Glad to see your name on the screen again. I hope your recovery continues well and your recovery is complete.


----------



## somedevildawg (Jun 20, 2011)

Every time I look at the post someone made about the scrapiron prices I think, "I ain't heard from scrapiron in a month of Sundays" glad to hear you're back.....Godspeed on your recovery, it's hard work but the payoff is great!


----------



## Vol (Jul 5, 2009)

Scrap, I have thought about you and wondered why the sudden silence.....now I know. Hang in there Scrap like you obviously have done....I have a feeling that you will get much better than you know at this time....people with desire usually do so. Stay active on ht and be a part of us when you can. Lindsey, it is good to have you back and to hear your voice.

Best Regards, Mike


----------



## swmnhay (Jun 13, 2008)

Welcome back scrap,hope you have a full recovery.

Everyone else be careful out there,farming is a dangerous occupation.!


----------



## OhioHay (Jun 4, 2008)

Welcome back. We will pray for your continued healing. Praise God you have come this far!


----------



## FCF (Apr 23, 2010)

Welcome Back! May your recovery continue to be successful.


----------



## urednecku (Oct 18, 2010)

Really glad to hear you are back, what & when you can be.

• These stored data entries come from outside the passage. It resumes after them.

import Literature.AnabelianGeometry.SemiGraphs.PSCSturdyCover
import HarnessLib

/-!
# [CombGC] Def. 1.1 (ii) level-wise / Rmk. 1.1.5 — sanity lemmas for `PSCSturdyCover.lean` (proof-only)

Proof-only companion (abc-iut cell, sub-DAG `plan/L3/SUBDAG-CombGC-Thm16.md` row T16-L07, seat
abc-iut-w5-d188) of the statements file `PSCSturdyCover.lean`: the level-wise kernel
`unrKerIn U = Ker(Π_{G_U} ↠ Π^unr_{G_U})` is contained in `U` (for closed, e.g. open, `U`) and in
`unrKer = Ker(Π_G ↠ Π^unr_G)`, and AT THE TRIVIAL COVERING `U = Π_G` it IS `unrKer`
(`unrKerIn_top`), so that `unrVertAt ⊤ A = A ⊔ unrKer` is the tree's recording of the unramified
verticial subgroups (`PSCDatum.IsUnrVerticial`) and `IsSturdyAt ⊤` reads Def. 1.1 (ii) verbatim for `G`.
Mochizuki, *A combinatorial version of the Grothendieck conjecture* [CombGC], Def. 1.1 (ii), p. 7
[cite: MochizukiCombGC2007, Def 1.1(ii) p.7].  Elementary group theory; nothing here takes a side on
[IUTchIII] Cor. 3.12.
-/

namespace Literature.AnabelianGeometry.SemiGraphs

namespace PSCDatum

open scoped Pointwise

universe u

variable {P : Type u} [Group P] [TopologicalSpace P] [IsTopologicalGroup P] (G : PSCDatum P)

omit [IsTopologicalGroup P] in
/-- The generating set of `unrKerIn U`, pushed into `Π_G`, is the union of the edge-like subgroups of
`Π_{G_U}`. [cite: MochizukiCombGC2007, Def 1.1(ii) p.7] -/
theorem subtype_image_edgeLikeInSet (U : Subgroup P) :
    (U.subtype '' {x : U | ∃ A : Subgroup P, G.IsEdgeLikeIn U A ∧ (x : P) ∈ A}) =
      {y : P | ∃ A : Subgroup P, G.IsEdgeLikeIn U A ∧ y ∈ A} := by
  ext y
  constructor
  · rintro ⟨x, ⟨A, hA, hxA⟩, rfl⟩
    exact ⟨A, hA, hxA⟩
  · rintro ⟨A, hA, hyA⟩
    obtain ⟨B, hB, rfl⟩ := hA
    exact ⟨⟨y, (Subgroup.mem_inf.mp hyA).1⟩, ⟨U ⊓ B, ⟨B, hB, rfl⟩, hyA⟩, rfl⟩

/-- `unrKerIn U ≤ U` whenever `U` is closed (in particular for open `U`): the normal closure is taken
inside `U` and `U` is closed. [cite: MochizukiCombGC2007, Def 1.1(ii) p.7] -/
theorem unrKerIn_le (U : Subgroup P) (hU : IsClosed (U : Set P)) : G.unrKerIn U ≤ U := by
  unfold unrKerIn
  refine Subgroup.topologicalClosure_minimal _ ?_ hU
  exact (Subgroup.map_subtype_le _)

/-- `unrKerIn U ≤ U` for OPEN `U` (open subgroups are closed). [cite: MochizukiCombGC2007, Def 1.1(ii) p.7] -/
theorem unrKerIn_le_of_isOpen (U : Subgroup P) (hU : IsOpen (U : Set P)) : G.unrKerIn U ≤ U :=
  G.unrKerIn_le U (Subgroup.isClosed_of_isOpen U hU)

/-- Every edge-like subgroup of `Π_{G_U}` lies in `Ker(Π_G ↠ Π^unr_G)`. [cite: MochizukiCombGC2007, Def 1.1(ii) p.7] -/
theorem le_unrKer_of_isEdgeLikeIn {U A : Subgroup P} (hA : G.IsEdgeLikeIn U A) : A ≤ G.unrKer := by
  obtain ⟨B, hB, rfl⟩ := hA
  intro x hx
  have hxB : x ∈ B := (Subgroup.mem_inf.mp hx).2
  -- `B` is a conjugate `γ • Π_e` of a representative edge-like subgroup
  unfold unrKer
  apply Subgroup.le_topologicalClosure
  set S : Set P := (⋃ c, (G.cuspGp c : Set P)) ∪ ⋃ e, (G.nodeGp e : Set P) with hS
  rcases hB with ⟨e, γ, rfl⟩ | ⟨c, γ, rfl⟩
  · obtain ⟨a, ha, rfl⟩ := (Subgroup.mem_smul_pointwise_iff_exists _ _ _).mp hxB
    have haS : a ∈ S := Set.mem_union_right _ (Set.mem_iUnion.mpr ⟨e, ha⟩)
    rw [ConjAct.smul_def]
    exact (Subgroup.normalClosure_normal (s := S)).conj_mem a (Subgroup.subset_normalClosure haS)
      (ConjAct.ofConjAct γ)
  · obtain ⟨a, ha, rfl⟩ := (Subgroup.mem_smul_pointwise_iff_exists _ _ _).mp hxB
    have haS : a ∈ S := Set.mem_union_left _ (Set.mem_iUnion.mpr ⟨c, ha⟩)
    rw [ConjAct.smul_def]
    exact (Subgroup.normalClosure_normal (s := S)).conj_mem a (Subgroup.subset_normalClosure haS)
      (ConjAct.ofConjAct γ)

/-- `unrKerIn U ≤ unrKer`: the level-wise kernel of `Π_{G_U} ↠ Π^unr_{G_U}` lies in that of
`Π_G ↠ Π^unr_G`. [cite: MochizukiCombGC2007, Def 1.1(ii) p.7] -/
theorem unrKerIn_le_unrKer (U : Subgroup P) : G.unrKerIn U ≤ G.unrKer := by
  unfold unrKerIn
  haveI : G.unrKer.Normal := G.unrKer_normal
  refine Subgroup.topologicalClosure_minimal _ ?_ ?_
  · rw [Subgroup.map_le_iff_le_comap]
    refine Subgroup.normalClosure_le_normal ?_
    rintro x ⟨A, hA, hxA⟩
    exact G.le_unrKer_of_isEdgeLikeIn hA hxA
  · unfold unrKer
    exact Subgroup.isClosed_topologicalClosure _

/-- **At the trivial covering the level-wise kernel is `unrKer`**: `unrKerIn Π_G = Ker(Π_G ↠ Π^unr_G)`
(the normal closure of ALL edge-like subgroups equals that of the chosen representatives).
[cite: MochizukiCombGC2007, Def 1.1(ii) p.7] -/
theorem unrKerIn_top : G.unrKerIn ⊤ = G.unrKer := by
  refine le_antisymm (G.unrKerIn_le_unrKer ⊤) ?_
  unfold unrKer unrKerIn
  refine Subgroup.topologicalClosure_mono ?_
  rw [Subgroup.map_normalClosure _ _ (fun y => ⟨⟨y, Subgroup.mem_top y⟩, rfl⟩),
    subtype_image_edgeLikeInSet]
  refine Subgroup.normalClosure_mono ?_
  rintro y (hy | hy)
  · obtain ⟨c, hyc⟩ := Set.mem_iUnion.mp hy
    exact ⟨⊤ ⊓ G.cuspGp c, ⟨G.cuspGp c, Or.inr ⟨c, 1, by rw [one_smul]⟩, rfl⟩,
      Subgroup.mem_inf.mpr ⟨Subgroup.mem_top y, hyc⟩⟩
  · obtain ⟨e, hye⟩ := Set.mem_iUnion.mp hy
    exact ⟨⊤ ⊓ G.nodeGp e, ⟨G.nodeGp e, Or.inl ⟨e, 1, by rw [one_smul]⟩, rfl⟩,
      Subgroup.mem_inf.mpr ⟨Subgroup.mem_top y, hye⟩⟩

/-- Hence at the trivial covering `unrVertAt Π_G A = A · Ker(Π_G ↠ Π^unr_G)`, the tree's recording of the
unramified verticial subgroup through `A` (`IsUnrVerticial`). [cite: MochizukiCombGC2007, Def 1.1(ii) p.7] -/
theorem unrVertAt_top (A : Subgroup P) : G.unrVertAt ⊤ A = A ⊔ G.unrKer := by
  rw [unrVertAt, unrKerIn_top]

/-- … and `IsUnrVerticial (unrVertAt Π_G A)` for verticial `A`. [cite: MochizukiCombGC2007, Def 1.1(ii) p.7] -/
theorem isUnrVerticial_unrVertAt_top {A : Subgroup P} (hA : G.IsVerticial A) :
    G.IsUnrVerticial (G.unrVertAt ⊤ A) :=
  ⟨A, hA, G.unrVertAt_top A⟩

omit [IsTopologicalGroup P] in
/-- A verticial subgroup of `Π_{G_Π} = Π_G` in the level-wise sense is a verticial subgroup.
[cite: MochizukiCombGC2007, Def 1.1(ii) p.6] -/
theorem isVerticial_of_isVerticialIn_top {A : Subgroup P} (hA : G.IsVerticialIn ⊤ A) : G.IsVerticial A := by
  obtain ⟨B, hB, rfl⟩ := hA
  rwa [top_inf_eq]

end PSCDatum

end Literature.AnabelianGeometry.SemiGraphs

I've been thinking about you, too. Didn't realize it had been that long since hearing from you. No excuse for not calling you to check in, but just haven't. Feel free to give me a call anytime.


----------



## scrapiron (Mar 10, 2010)

Thankyou for the kind word & encourgement. I will be on as often as I can. It is difficult to use the computer yet. Oh well,it's all part of the therapy process. Right now the biggest thing is to be independent again! Still have to have assistance with most daily activites, bathing,dressing,getting braces & aircast off & on ect.
As I recover will probably have thousands of questions about grass,hay,cows equipment ect that I knew before the accident but now need to relearn.
I will attempt to get on puter every day or two. Thankyou everyone !!!

Scrapiron/Lindsay


----------



## scrapiron (Mar 10, 2010)

Well I/we, my wife was with me, got to spend most of day with doctors yesterday. We got nothing but GOOD NEWS !!!!! The only place that I am behind on my recovery is my right shoulder. Dr said, well with 16 pins, 4 anchors,some stainless wire, plastic string & damaged bones it is going to be a LONG SLOW recovery. He said he was in my shoulder for over 4hrs putting it somewhat back together. I will skip the gory details of what else he had to do on the repair & some of the other injuries.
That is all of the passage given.